→ **Instructions for the task**: Only the lines holding "toFun" are wanted; find them in the listing and return each one.

→ **Data extract**:

/-- A form on `U` is its own restriction to `U`. [folklore] -/
theorem restr_eq_self_of_mem {U : Set M} {α : MForm I M F k} (hα : α ∈ smoothFormsOn I F U k) :
    α.restr U = α :=
  MForm.restr_eq_self hα.2

/-- Forms on `univ` are the smooth forms of `ManifoldForms`. [folklore] -/
theorem smoothFormsOn_univ : smoothFormsOn I F (univ : Set M) k = smoothForms I M F k := by
  ext α
  simp only [mem_smoothFormsOn_iff, mem_univ, forall_const, not_true_eq_false, IsEmpty.forall_iff,
    implies_true, and_true, mem_smoothForms_iff]
  rfl

/-- **Restriction to a smaller open set** `U ⊆ V` maps forms on `V` to forms on `U`
(Bott–Tu (1982), §I.1: the restriction map of the de Rham complex). [cite: BottTu1982Forms, §I.1] -/
theorem restr_mem_smoothFormsOn {U V : Set M} (hU : IsOpen U) (hUV : U ⊆ V) {α : MForm I M F k}
    (hα : α ∈ smoothFormsOn I F V k) : α.restr U ∈ smoothFormsOn I F U k :=
  ⟨fun x hx ↦ (MForm.smoothAt_restr_iff hU α hx).2 (hα.1 x (hUV hx)),
    fun _ hx ↦ MForm.restr_apply_of_notMem α hx⟩

variable (I F k) in
/-- The restriction map `Ωᵏ(V) → Ωᵏ(U)` for open `U ⊆ V`, as a linear map. [cite: BottTu1982Forms, §I.1] -/
def restrictₗ {U V : Set M} (hU : IsOpen U) (hUV : U ⊆ V) :
    smoothFormsOn I F V k →ₗ[ℝ] smoothFormsOn I F U k where
  toFun α := ⟨(α : MForm I M F k).restr U, restr_mem_smoothFormsOn hU hUV α.2⟩
  map_add' _ _ := Subtype.ext (MForm.restr_add U _ _)
  map_smul' c _ := Subtype.ext (MForm.restr_smul U c _)

/-- Underlying form of a restriction. [folklore] -/
@[simp]
theorem coe_restrictₗ {U V : Set M} (hU : IsOpen U) (hUV : U ⊆ V) (α : smoothFormsOn I F V k) :
    (restrictₗ I F k hU hUV α : MForm I M F k) = (α : MForm I M F k).restr U :=
  rfl

/-! ### The exterior derivative on an open set -/

/-- A form on an open set `U` is smooth near each point of `U`. [folklore] -/
theorem eventually_smoothAt_of_mem {U : Set M} (hU : IsOpen U) {α : MForm I M F k}
    (hα : α ∈ smoothFormsOn I F U k) {x : M} (hx : x ∈ U) : ∀ᶠ y in 𝓝 x, α.SmoothAt y := by
  filter_upwards [hU.mem_nhds hx] with y hy
  exact hα.1 y hy

section Deriv

variable [IsManifold I ∞ M]

/-- `d` of a form on an open set `U`, restricted to `U`, is a form on `U`. [folklore] -/
theorem restr_mextDeriv_mem {U : Set M} (hU : IsOpen U) {α : MForm I M F k}
    (hα : α ∈ smoothFormsOn I F U k) : (mextDeriv α).restr U ∈ smoothFormsOn I F U (k + 1) :=
  ⟨fun _ hx ↦ (MForm.smoothAt_restr_iff hU _ hx).2
      (MForm.SmoothAt.mextDeriv (eventually_smoothAt_of_mem hU hα hx)),
    fun _ hx ↦ MForm.restr_apply_of_notMem _ hx⟩

variable (I F k) in
/-- **The exterior derivative of the de Rham complex of an open set** `U`:
`d_U α = restr U (dα)` (the values of `dα` off `U` are discarded). Bott–Tu (1982), §I.1.
[cite: BottTu1982Forms, §I.1] -/
def localD {U : Set M} (hU : IsOpen U) : smoothFormsOn I F U k →ₗ[ℝ] smoothFormsOn I F U (k + 1) where
  toFun α := ⟨(mextDeriv (α : MForm I M F k)).restr U, restr_mextDeriv_mem hU α.2⟩
  map_add' α β := by
    refine Subtype.ext (funext fun x ↦ ?_)
    by_cases hx : x ∈ U
    · simp only [Submodule.coe_add, MForm.restr_apply_of_mem _ hx, Pi.add_apply]
      exact mextDeriv_add_apply (α.2.1 x hx) (β.2.1 x hx)
    · simp only [Submodule.coe_add, MForm.restr_apply_of_notMem _ hx, Pi.add_apply, add_zero]
  map_smul' c α := by
    refine Subtype.ext ?_
    simp only [Submodule.coe_smul, mextDeriv_smul, MForm.restr_smul, RingHom.id_apply]

/-- Underlying form of `d_U α`. [folklore] -/
@[simp]
theorem coe_localD {U : Set M} (hU : IsOpen U) (α : smoothFormsOn I F U k) :
    (localD I F k hU α : MForm I M F (k + 1)) = (mextDeriv (α : MForm I M F k)).restr U :=
  rfl

/-- On `U`, `d_U α` is `dα`. [folklore] -/
theorem localD_apply_of_mem {U : Set M} (hU : IsOpen U) (α : smoothFormsOn I F U k) {x : M}
    (hx : x ∈ U) : (localD I F k hU α : MForm I M F (k + 1)) x = mextDeriv (α : MForm I M F k) x :=
  MForm.restr_apply_of_mem _ hx

/-- **`d ∘ d = 0` on an open set.** [cite: BottTu1982Forms, §I.1] -/
theorem localD_localD {U : Set M} (hU : IsOpen U) (α : smoothFormsOn I F U k) :
    localD I F (k + 1) hU (localD I F k hU α) = 0 := by
  refine Subtype.ext (funext fun x ↦ ?_)
  by_cases hx : x ∈ U
  · rw [coe_localD, MForm.restr_apply_of_mem _ hx, coe_localD, mextDeriv_restr_apply hU _ hx]
    exact mextDeriv_mextDeriv_of_smoothAt (eventually_smoothAt_of_mem hU α.2 hx)
  · rw [coe_localD, MForm.restr_apply_of_notMem _ hx]
    rfl

/-- **Restriction commutes with `d`**: `d_U (α|_U) = (d_V α)|_U` for open `U ⊆ V`
(naturality of `d` under open inclusions; Bott–Tu (1982), §I.1). [cite: BottTu1982Forms, §I.1] -/
theorem localD_restrictₗ {U V : Set M} (hU : IsOpen U) (hV : IsOpen V) (hUV : U ⊆ V)
    (α : smoothFormsOn I F V k) :
    localD I F k hU (restrictₗ I F k hU hUV α) = restrictₗ I F (k + 1) hU hUV (localD I F k hV α) := by
  refine Subtype.ext (funext fun x ↦ ?_)
  by_cases hx : x ∈ U
  · simp only [coe_localD, coe_restrictₗ, MForm.restr_apply_of_mem _ hx]
    rw [mextDeriv_restr_apply hU _ hx, MForm.restr_apply_of_mem _ (hUV hx)]
  · simp only [coe_localD, coe_restrictₗ, MForm.restr_apply_of_notMem _ hx]

/-! ### Closed and exact forms, cohomology of an open set -/

variable (I F k) in
/-- **Closed `k`-forms on the open set `U`**: forms on `U` whose exterior derivative vanishes on
`U` (`ker d_U`, as a submodule of all forms). [cite: BottTu1982Forms, §I.1] -/
def localClosedForms (U : Set M) : Submodule ℝ (MForm I M F k) where
  carrier := {α | α ∈ smoothFormsOn I F U k ∧ ∀ x ∈ U, mextDeriv α x = 0}
  add_mem' {α β} hα hβ := ⟨add_mem hα.1 hβ.1, fun x hx ↦ by
    rw [mextDeriv_add_apply (hα.1.1 x hx) (hβ.1.1 x hx), hα.2 x hx, hβ.2 x hx, add_zero]⟩
  zero_mem' := ⟨zero_mem _, fun _ _ ↦ by rw [mextDeriv_zero]; rfl⟩
  smul_mem' c α hα := ⟨Submodule.smul_mem _ c hα.1, fun x hx ↦ by
    rw [mextDeriv_smul, Pi.smul_apply, hα.2 x hx, smul_zero]⟩

omit [IsManifold I ∞ M] in
/-- Membership in `localClosedForms`. [folklore] -/
theorem mem_localClosedForms_iff {U : Set M} {α : MForm I M F k} :
    α ∈ localClosedForms I F k U ↔ α ∈ smoothFormsOn I F U k ∧ ∀ x ∈ U, mextDeriv α x = 0 :=
  Iff.rfl

omit [IsManifold I ∞ M] in
/-- Closed forms on `U` are forms on `U`. [folklore] -/
theorem localClosedForms_le_smoothFormsOn {U : Set M} :
    localClosedForms I F k U ≤ smoothFormsOn I F U k := fun _ hα ↦ hα.1

/-- A form on `U` is closed on `U` iff `d_U` kills it. [folklore] -/
theorem mem_localClosedForms_iff_localD_eq_zero {U : Set M} (hU : IsOpen U)
    (α : smoothFormsOn I F U k) :
    (α : MForm I M F k) ∈ localClosedForms I F k U ↔ localD I F k hU α = 0 := by
  rw [mem_localClosedForms_iff, Subtype.ext_iff]
  constructor
  · rintro ⟨-, h⟩
    funext x
    by_cases hx : x ∈ U
    · rw [coe_localD, MForm.restr_apply_of_mem _ hx, h x hx]; rfl
    · rw [coe_localD, MForm.restr_apply_of_notMem _ hx]; rfl
  · intro h
    refine ⟨α.2, fun x hx ↦ ?_⟩
    have := congrFun h x
    rwa [coe_localD, MForm.restr_apply_of_mem _ hx] at this

variable (I F) in
/-- **Exact `k`-forms on the open set `U`**: `0` in degree `0`, and `{d_U β | β ∈ Ωᵏ(U)}` in
degree `k + 1` (the range of `d_U`, as a submodule of all forms; pattern matching on the degree
avoids `k - 1`). [cite: BottTu1982Forms, §I.1] -/
def localExactForms {U : Set M} (hU : IsOpen U) : (k : ℕ) → Submodule ℝ (MForm I M F k)
  | 0 => ⊥
  | k + 1 => LinearMap.range ((smoothFormsOn I F U (k + 1)).subtype ∘ₗ localD I F k hU)

/-- Membership in `localExactForms` in positive degree: being `d_U` of a form on `U`.
[folklore] -/
theorem mem_localExactForms_succ_iff {U : Set M} (hU : IsOpen U) {α : MForm I M F (k + 1)} :
    α ∈ localExactForms I F hU (k + 1) ↔
      ∃ β : smoothFormsOn I F U k, (localD I F k hU β : MForm I M F (k + 1)) = α := by
  simp [localExactForms]

/-- Exact forms on `U` are closed on `U` (`d ∘ d = 0`). [cite: BottTu1982Forms, §I.1] -/
theorem localExactForms_le_localClosedForms {U : Set M} (hU : IsOpen U) :
    localExactForms I F hU k ≤ localClosedForms I F k U := by
  cases k with
  | zero => exact bot_le
  | succ k =>
    intro α hα
    obtain ⟨β, rfl⟩ := (mem_localExactForms_succ_iff hU).1 hα
    rw [mem_localClosedForms_iff_localD_eq_zero hU]
    exact localD_localD hU β

/-- Exact forms on `U` are forms on `U`. [folklore] -/
theorem localExactForms_le_smoothFormsOn {U : Set M} (hU : IsOpen U) :
    localExactForms I F hU k ≤ smoothFormsOn I F U k :=
  (localExactForms_le_localClosedForms hU).trans localClosedForms_le_smoothFormsOn

variable (I F k) in
/-- **The de Rham cohomology of the open set `U`**: closed forms on `U` modulo exact ones,
`H^k_dR(U) = ker d_U / im d_U` (same construction as `deRhamCohomology` in `ManifoldForms`).
Bott–Tu (1982), §I.1; Lee (2013), p. 441. [cite: BottTu1982Forms, §I.1] -/
def LocalDeRham {U : Set M} (hU : IsOpen U) : Type _ :=
  ↥(localClosedForms I F k U) ⧸ (localExactForms I F hU k).comap (localClosedForms I F k U).subtype

namespace LocalDeRham

/-- The additive group structure (quotient structure, given explicitly as in `ManifoldForms`).
[folklore] -/
instance instAddCommGroup {U : Set M} (hU : IsOpen U) : AddCommGroup (LocalDeRham I F k hU) :=
  Submodule.Quotient.addCommGroup _

/-- The module structure (quotient structure, given explicitly as in `ManifoldForms`).
[folklore] -/
instance instModule {U : Set M} (hU : IsOpen U) : Module ℝ (LocalDeRham I F k hU) :=
  Submodule.Quotient.module _

/-- The class of a closed form on `U`. [folklore] -/
def mk {U : Set M} (hU : IsOpen U) : localClosedForms I F k U →ₗ[ℝ] LocalDeRham I F k hU :=
  Submodule.mkQ _

/-- Every class has a closed representative. [folklore] -/
theorem mk_surjective {U : Set M} (hU : IsOpen U) :
    Function.Surjective (mk (I := I) (F := F) (k := k) hU) :=
  Submodule.mkQ_surjective _

/-- Two closed forms have the same class iff their difference is exact. [folklore] -/
theorem mk_eq_mk_iff {U : Set M} (hU : IsOpen U) (α β : localClosedForms I F k U) :
    mk hU α = mk hU β ↔ (α : MForm I M F k) - β ∈ localExactForms I F hU k :=
  (Submodule.Quotient.eq _).trans Iff.rfl

/-- A closed form has class `0` iff it is exact. [folklore] -/
theorem mk_eq_zero_iff {U : Set M} (hU : IsOpen U) (α : localClosedForms I F k U) :
    mk hU α = 0 ↔ (α : MForm I M F k) ∈ localExactForms I F hU k :=
  (Submodule.Quotient.mk_eq_zero _).trans Iff.rfl

end LocalDeRham

/-! ### Restriction maps in cohomology -/

omit [IsManifold I ∞ M] in
/-- Restriction maps closed forms on `V` to closed forms on an open `U ⊆ V`. [cite: BottTu1982Forms, §I.1] -/
theorem restr_mem_localClosedForms {U V : Set M} (hU : IsOpen U) (hUV : U ⊆ V)
    {α : MForm I M F k} (hα : α ∈ localClosedForms I F k V) :
    α.restr U ∈ localClosedForms I F k U :=
  ⟨restr_mem_smoothFormsOn hU hUV hα.1, fun x hx ↦ by
    rw [mextDeriv_restr_apply hU α hx, hα.2 x (hUV hx)]⟩

/-- Restriction maps exact forms on `V` to exact forms on an open `U ⊆ V`. [cite: BottTu1982Forms, §I.1] -/
theorem restr_mem_localExactForms {U V : Set M} (hU : IsOpen U) (hV : IsOpen V) (hUV : U ⊆ V)
    {α : MForm I M F k} (hα : α ∈ localExactForms I F hV k) :
    α.restr U ∈ localExactForms I F hU k := by
  cases k with
  | zero =>
    rw [localExactForms, Submodule.mem_bot] at hα ⊢
    rw [hα, MForm.restr_zero]
  | succ k =>
    obtain ⟨β, rfl⟩ := (mem_localExactForms_succ_iff hV).1 hα
    refine (mem_localExactForms_succ_iff hU).2 ⟨restrictₗ I F k hU hUV β, ?_⟩
    rw [localD_restrictₗ hU hV hUV β, coe_restrictₗ]

variable (I F k) in
/-- Restriction of closed forms `Z^k(V) → Z^k(U)` for open `U ⊆ V`, as a linear map. [folklore] -/
def restrictClosedₗ {U V : Set M} (hU : IsOpen U) (hUV : U ⊆ V) :
    localClosedForms I F k V →ₗ[ℝ] localClosedForms I F k U where
  toFun α := ⟨(α : MForm I M F k).restr U, restr_mem_localClosedForms hU hUV α.2⟩
  map_add' _ _ := Subtype.ext (MForm.restr_add U _ _)
  map_smul' c _ := Subtype.ext (MForm.restr_smul U c _)

omit [IsManifold I ∞ M] in
/-- Underlying form of a restricted closed form. [folklore] -/
@[simp]
theorem coe_restrictClosedₗ {U V : Set M} (hU : IsOpen U) (hUV : U ⊆ V)
    (α : localClosedForms I F k V) :
    (restrictClosedₗ I F k hU hUV α : MForm I M F k) = (α : MForm I M F k).restr U :=
  rfl

variable (I F k) in
/-- **The restriction map in de Rham cohomology** `H^k(V) → H^k(U)` for open `U ⊆ V`
(Bott–Tu (1982), §I.2; functorial: `res_comp`, `res_self`). [cite: BottTu1982Forms, §I.2] -/
def LocalDeRham.res {U V : Set M} (hU : IsOpen U) (hV : IsOpen V) (hUV : U ⊆ V) :
    LocalDeRham I F k hV →ₗ[ℝ] LocalDeRham I F k hU :=
  Submodule.mapQ _ _ (restrictClosedₗ I F k hU hUV)
    fun _ hα ↦ restr_mem_localExactForms hU hV hUV hα

/-- `res` on the class of a closed form is the class of its restriction. [folklore] -/
theorem LocalDeRham.res_mk {U V : Set M} (hU : IsOpen U) (hV : IsOpen V) (hUV : U ⊆ V)
    (α : localClosedForms I F k V) :
    LocalDeRham.res I F k hU hV hUV (LocalDeRham.mk hV α) =
      LocalDeRham.mk hU (restrictClosedₗ I F k hU hUV α) :=
  rfl

/-- Functoriality of `res`: restricting to `V` and then to `U ⊆ V` is restricting to `U`.
[cite: BottTu1982Forms, §I.2] -/
theorem LocalDeRham.res_comp {U V W : Set M} (hU : IsOpen U) (hV : IsOpen V) (hW : IsOpen W)
    (hUV : U ⊆ V) (hVW : V ⊆ W) (c : LocalDeRham I F k hW) :
    LocalDeRham.res I F k hU hV hUV (LocalDeRham.res I F k hV hW hVW c) =
      LocalDeRham.res I F k hU hW (hUV.trans hVW) c := by
  obtain ⟨α, rfl⟩ := LocalDeRham.mk_surjective hW c
  rw [LocalDeRham.res_mk, LocalDeRham.res_mk, LocalDeRham.res_mk]
  congr 1
  apply Subtype.ext
  simp only [coe_restrictClosedₗ]
  exact MForm.restr_restr_of_subset hUV _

→ **Expected output**:
  toFun α := ⟨(α : MForm I M F k).restr U, restr_mem_smoothFormsOn hU hUV α.2⟩
  toFun α := ⟨(mextDeriv (α : MForm I M F k)).restr U, restr_mextDeriv_mem hU α.2⟩
  toFun α := ⟨(α : MForm I M F k).restr U, restr_mem_localClosedForms hU hUV α.2⟩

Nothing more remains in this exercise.